Aggregate catch per OHI region and FAO area. This catch will be used twice.

  1. The catch is used to weight scores per region. For this we need to use catch records, including those not reported at the species level. See note below.

  2. The catch data at species level is used to calculate stock status (BBmsy) per stock (remember that our definition of a stock is a species caught within a single FAO area) For this, we will include discards and “Other” end use type, as well as FOFM species.

Note: Save IUU and Reported landings only (CatchTotal) as the catch sum. This is different from v2018, which saved it as IUU, Reported, and Discards.

Total Catch

## Read in data files 
eez_ohi_prod <- read.csv(file.path(fis_path, "ohi_rgn_eez_prod.csv")) %>%
  dplyr::select(-notes, -column_label)

high_seas_ohi_prod <- read.csv(file.path(fis_path, "ohi_rgn_high_seas_prod.csv"))

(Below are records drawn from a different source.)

import Summits.HodgeConjecture.HodgeConjecture.Theorems.BoundaryReadoutPullbackAlgebraicCupDivisor
import Summits.HodgeConjecture.HodgeConjecture.Theorems.BoundaryReadoutPullbackAlgebraicBundlePullback
import Summits.HodgeConjecture.HodgeConjecture.Theorems.BoundaryReadoutPullbackAlgebraicBundleLerayHirsch
import Summits.HodgeConjecture.HodgeConjecture.Theorems.BoundaryReadoutPullbackAlgebraicLerayHirschReadout
import Summits.HodgeConjecture.HodgeConjecture.Theorems.PadicSemiregularLiftHodgeBeyondAnchorsDiagonalPullback
import Literature.AlgebraicTopology.CharacteristicClasses.ProjectiveSpaceLerayHirsch
import HarnessLib

/-!
# Crux `PullbackAlgebraic` (stmt-HodgeConjecture-1071), line `normal_cone`: the SECTION PULL-BACK,
# unconditionally — a section of a Zariski-locally trivial `ℙʳ`-bundle pulls algebraic classes back to
# algebraic classes

Route `BoundaryReadout` / `QbarEnvelope` of `HodgeConjecture`, crux `PullbackAlgebraic`
(stmt-HodgeConjecture-1071), skeleton `Cruxes/PullbackAlgebraic/Lines/normal_cone.lean`. The former
registered stub `stub_sectionPullback` (Fulton 1998, Thm. 3.3 (b) and Prop. 6.1 / §3.3 "Gysin for
bundles"; Voisin I, Lemma 7.32 and §7.3.3) was reshaped by the lead into four sub-stubs, all of which
have LANDED: `stub_cupDivisor` (`Nˡ H²ˡ ∪ N¹ H² ⊆ Nˡ⁺¹`), `stub_bundlePullback` (flat `q^*` preserves
the support filtration), `stub_bundleLerayHirsch` (Leray–Hirsch expansion `y = Σ_{b ≤ min r p} ζᵇ ∪ q^* x_b`
for a divisor class `ζ` with `q_*(ζʳ) = c · 1`, `c ≠ 0`) and `stub_lerayHirschReadout` (the coefficients
of an algebraic class are algebraic). This file assembles them (the skeleton's `sectionPullback_of`,
instantiated): for `q : E → X` between smooth projective complex varieties, Zariski-locally over `X`
isomorphic to `U × ℙʳ → U`, and a section `s` (`s ≫ q = 𝟙`),

  `s^*(Nᵖ H²ᵖ(E(ℂ); ℂ)) ⊆ Nᵖ H²ᵖ(X(ℂ); ℂ)`,

because `s^* y = Σ_b (s^* ζ)ᵇ ∪ x_b` with every `x_b ∈ N^{p-b}` and `s^* ζ ∈ N¹` (`p = 1` pull-back,
Lefschetz (1,1)). It is the hypothesis `hSec` of the landed constant-lift compositions
`Theorems/BoundaryReadoutPullbackAlgebraicConstantLift` and `…DeformationDatum`, now discharged.

* `cupProduct_cupPow_mem_algebraicClasses` — `a ∈ Nˡ`, `d ∈ N¹` ⟹ `a ∪ dʲ ∈ Nˡ⁺ʲ`;
* `sectionPullback` — **the section pull-back theorem** (no hypothesis beyond the bundle structure).

## References

* [Fulton1998] W. Fulton, Intersection Theory, 2nd ed. (1998), Thm. 3.3 (b), Prop. 6.1, Ex. 19.2.1.
* [VoisinHodgeI2002] C. Voisin, Hodge Theory and Complex Algebraic Geometry I (2002), Lemma 7.32, §7.3.3.
* [HatcherAT2002] A. Hatcher, Algebraic Topology (2002), Thm. 4D.1.
-/

noncomputable section

-- `Summit.HodgeConjecture.HodgeConjecture.…` is the mandated namespace (single-conjunct summit).
set_option linter.dupNamespace false

namespace Summit.HodgeConjecture.HodgeConjecture.Theorems.PullbackAlgebraicNormalCone

open CategoryTheory AlgebraicGeometry MonoidalCategory CartesianMonoidalCategory
open Literature.AlgebraicGeometry Literature.AlgebraicGeometry.Motives
open Literature.AlgebraicGeometry.HodgeTheory
open Literature.AlgebraicTopology.SingularHomology (cupProduct cupProduct_one cupProduct_assoc
  cupProduct_map cupProduct_gradedComm_holds singularCohomology.one)
open Literature.AlgebraicTopology.CharacteristicClasses (cupPow cupPow_zero cupPow_succ map_cupPow)

namespace SectionPullback

variable {n : ℕ} {X : SchemeOver ℂ}

/-- **Cup product with powers of a divisor class keeps algebraic classes algebraic**:
`a ∈ Nˡ H²ˡ`, `d ∈ N¹ H²` ⟹ `a ∪ dʲ ∈ Nˡ⁺ʲ H²ˡ⁺²ʲ` (iterate the landed `Nˡ ∪ N¹ ⊆ Nˡ⁺¹`,
`stub_cupDivisor`). [cite: Fulton1998, §2.3 and Cor. 19.2] [cite: VoisinHodgeII2003, Prop. 9.20] -/
theorem cupProduct_cupPow_mem_algebraicClasses (hX : IsSmoothProjective n X)
    {d : complexBetti X (2 * 1)} (hd : d ∈ algebraicClasses X 1) {l : ℕ} {a : complexBetti X (2 * l)}
    (ha : a ∈ algebraicClasses X l) :
    ∀ (j m : ℕ) (_ : l + j = m) (h : 2 * l + 2 * j = 2 * m),
      cupProduct h a (cupPow ℂ d j) ∈ algebraicClasses X m
  | 0, m, hm, h => by
    subst hm
    have h1 : cupProduct h a (cupPow ℂ d 0) = a := cupProduct_one a
    rw [h1]
    exact ha
  | j + 1, m, hm, h => by
    subst hm
    have ih := cupProduct_cupPow_mem_algebraicClasses hX hd ha j (l + j) rfl (by omega)
    rw [cupPow_succ, ← cupProduct_assoc (show 2 * l + 2 * j = 2 * (l + j) by omega)
      (show 2 * j + 2 = 2 * (j + 1) by omega) (show 2 * (l + j) + 2 * 1 = 2 * (l + j + 1) by omega)]
    exact stub_cupDivisor hX (l + j) _ d ih hd

end SectionPullback

open SectionPullback in
/-- **The section of a Zariski-locally trivial `ℙʳ`-bundle pulls algebraic classes back to algebraic
classes** (Fulton 1998, Thm. 3.3 (b) / Prop. 6.1, "Gysin for bundles"; Voisin I, Lemma 7.32): for
`q : E → X` between smooth projective complex varieties (`dim X = n`, `dim E = n + r`), Zariski-locally
over `X` isomorphic to `U × ℙʳ → U`, and `s : X → E` with `s ≫ q = 𝟙`, `s^*(Nᵖ H²ᵖ(E)) ⊆ Nᵖ H²ᵖ(X)`.
Proof: expand `y = Σ_{b ≤ min r p} ζᵇ ∪ q^* x_b` (`stub_bundleLerayHirsch`); the coefficients of the
algebraic `y` are algebraic (`stub_lerayHirschReadout`, fed with `stub_bundlePullback` and
`stub_cupDivisor`); `s^* y = Σ_b (s^* ζ)ᵇ ∪ x_b` (`s^* q^* = 𝟙`), `s^* ζ ∈ N¹ H²(X)`
(`map_mem_algebraicClasses_one`), and `x_b ∪ (s^* ζ)ᵇ ∈ Nᵖ` (`cupProduct_cupPow_mem_algebraicClasses`,
graded commutativity in even degrees). [cite: Fulton1998, Thm. 3.3 (b), Prop. 6.1 and Ex. 19.2.1]
[cite: VoisinHodgeI2002, Lemma 7.32 and §7.3.3] -/
theorem sectionPullback :
    ∀ ⦃n r : ℕ⦄ ⦃X E : SchemeOver ℂ⦄ (q : E ⟶ X) (s : X ⟶ E), IsSmoothProjective n X →
      IsSmoothProjective (n + r) E → s ≫ q = 𝟙 X →
      (∀ x : X.left, ∃ U : X.left.Opens, x ∈ U ∧
        ∃ φ : (Over.mk ((q.left ⁻¹ᵁ U).ι ≫ E.hom) : SchemeOver ℂ) ≅
            (Over.mk (U.ι ≫ X.hom) : SchemeOver ℂ) ⊗ Motives.projectiveSpace r ℂ,
          φ.hom.left ≫ (fst (Over.mk (U.ι ≫ X.hom) : SchemeOver ℂ)
            (Motives.projectiveSpace r ℂ)).left ≫ U.ι = (q.left ⁻¹ᵁ U).ι ≫ q.left) →
      ∀ (p : ℕ), ∀ y ∈ algebraicClasses E p,
        complexBetti.map s (2 * p) y ∈ algebraicClasses X p := by
  intro n r X E q s hX hE hsq htriv p y hy
  -- an orientation family (complex points of smooth projective varieties are orientable)
  let μ : OrientationFamily := fun _ _ h ↦ (Motives.ComplexPoints.isOrientableOver ℂ h).some
  obtain ⟨ζ, hζ, ⟨c, hc, hgys⟩, hexp⟩ := stub_bundleLerayHirsch μ q hX hE htriv
  obtain ⟨x, hx⟩ := hexp p y
  -- the coefficients of `y` are algebraic
  have hxalg : ∀ b : Fin (min r p + 1), x b ∈ algebraicClasses X (p - (b : ℕ)) :=
    stub_lerayHirschReadout μ q hX hE (stub_bundlePullback q hX hE htriv) stub_cupDivisor ζ hζ c hc
      hgys p x (hx ▸ hy)
  -- `s^* q^* = 𝟙`
  have hsq' : ∀ (k : ℕ) (z : complexBetti X k), complexBetti.map s k (complexBetti.map q k z) = z := by
    intro k z
    rw [← CategoryTheory.comp_apply, ← complexBetti.map_comp, hsq, complexBetti.map_id]
    rfl
  -- `s^* ζ` is a divisor class on `X`
  have hsζ : complexBetti.map s (2 * 1) ζ ∈ algebraicClasses X 1 :=
    Theorems.HodgeBeyondAnchors.map_mem_algebraicClasses_one hE hX s hζ
  -- `s^* y = Σ_b (s^* ζ)ᵇ ∪ x_b`
  rw [hx, map_sum]
  refine Submodule.sum_mem _ fun b _ ↦ ?_
  rw [complexBetti.map, cupProduct_map]
  change cupProduct _ (complexBetti.map s _ (cupPow ℂ ζ b))
    (complexBetti.map s _ (complexBetti.map q _ (x b))) ∈ _
  rw [hsq']
  have hpow : complexBetti.map s (2 * (b : ℕ)) (cupPow ℂ ζ b) =
      cupPow ℂ (complexBetti.map s (2 * 1) ζ) b :=
    map_cupPow ℂ _ ζ b
  rw [hpow, cupProduct_gradedComm_holds ℂ (Motives.ComplexPoints X) _
    (show 2 * (p - (b : ℕ)) + 2 * (b : ℕ) = 2 * p by omega)]
  refine Submodule.smul_mem _ _ ?_
  exact cupProduct_cupPow_mem_algebraicClasses hX hsζ (hxalg b) b p (by omega) (by omega)

end Summit.HodgeConjecture.HodgeConjecture.Theorems.PullbackAlgebraicNormalCone

end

all_saup_ohi_prod <- rbind(eez_ohi_prod, high_seas_ohi_prod)

length(unique(eez_ohi_prod$rgn_id))
sort(unique(eez_ohi_prod$rgn_id))

# test <- all_saup_ohi_prod %>%
#   filter(end_use_type == "Fishmeal and fish oil") %>%
#   group_by(year) %>%
#   summarise(tonnes = sum(tonnes)) ##  Keep identifiers for discards, other, fofm, and fishing_sector. Eventually we will filter some of these out, but for now we will keep them and save a version with everything, to use in our B/Bmsy calculations.
# sum(test$tonnes)

## wrangle data into what we need (total catch per OHI region per stock)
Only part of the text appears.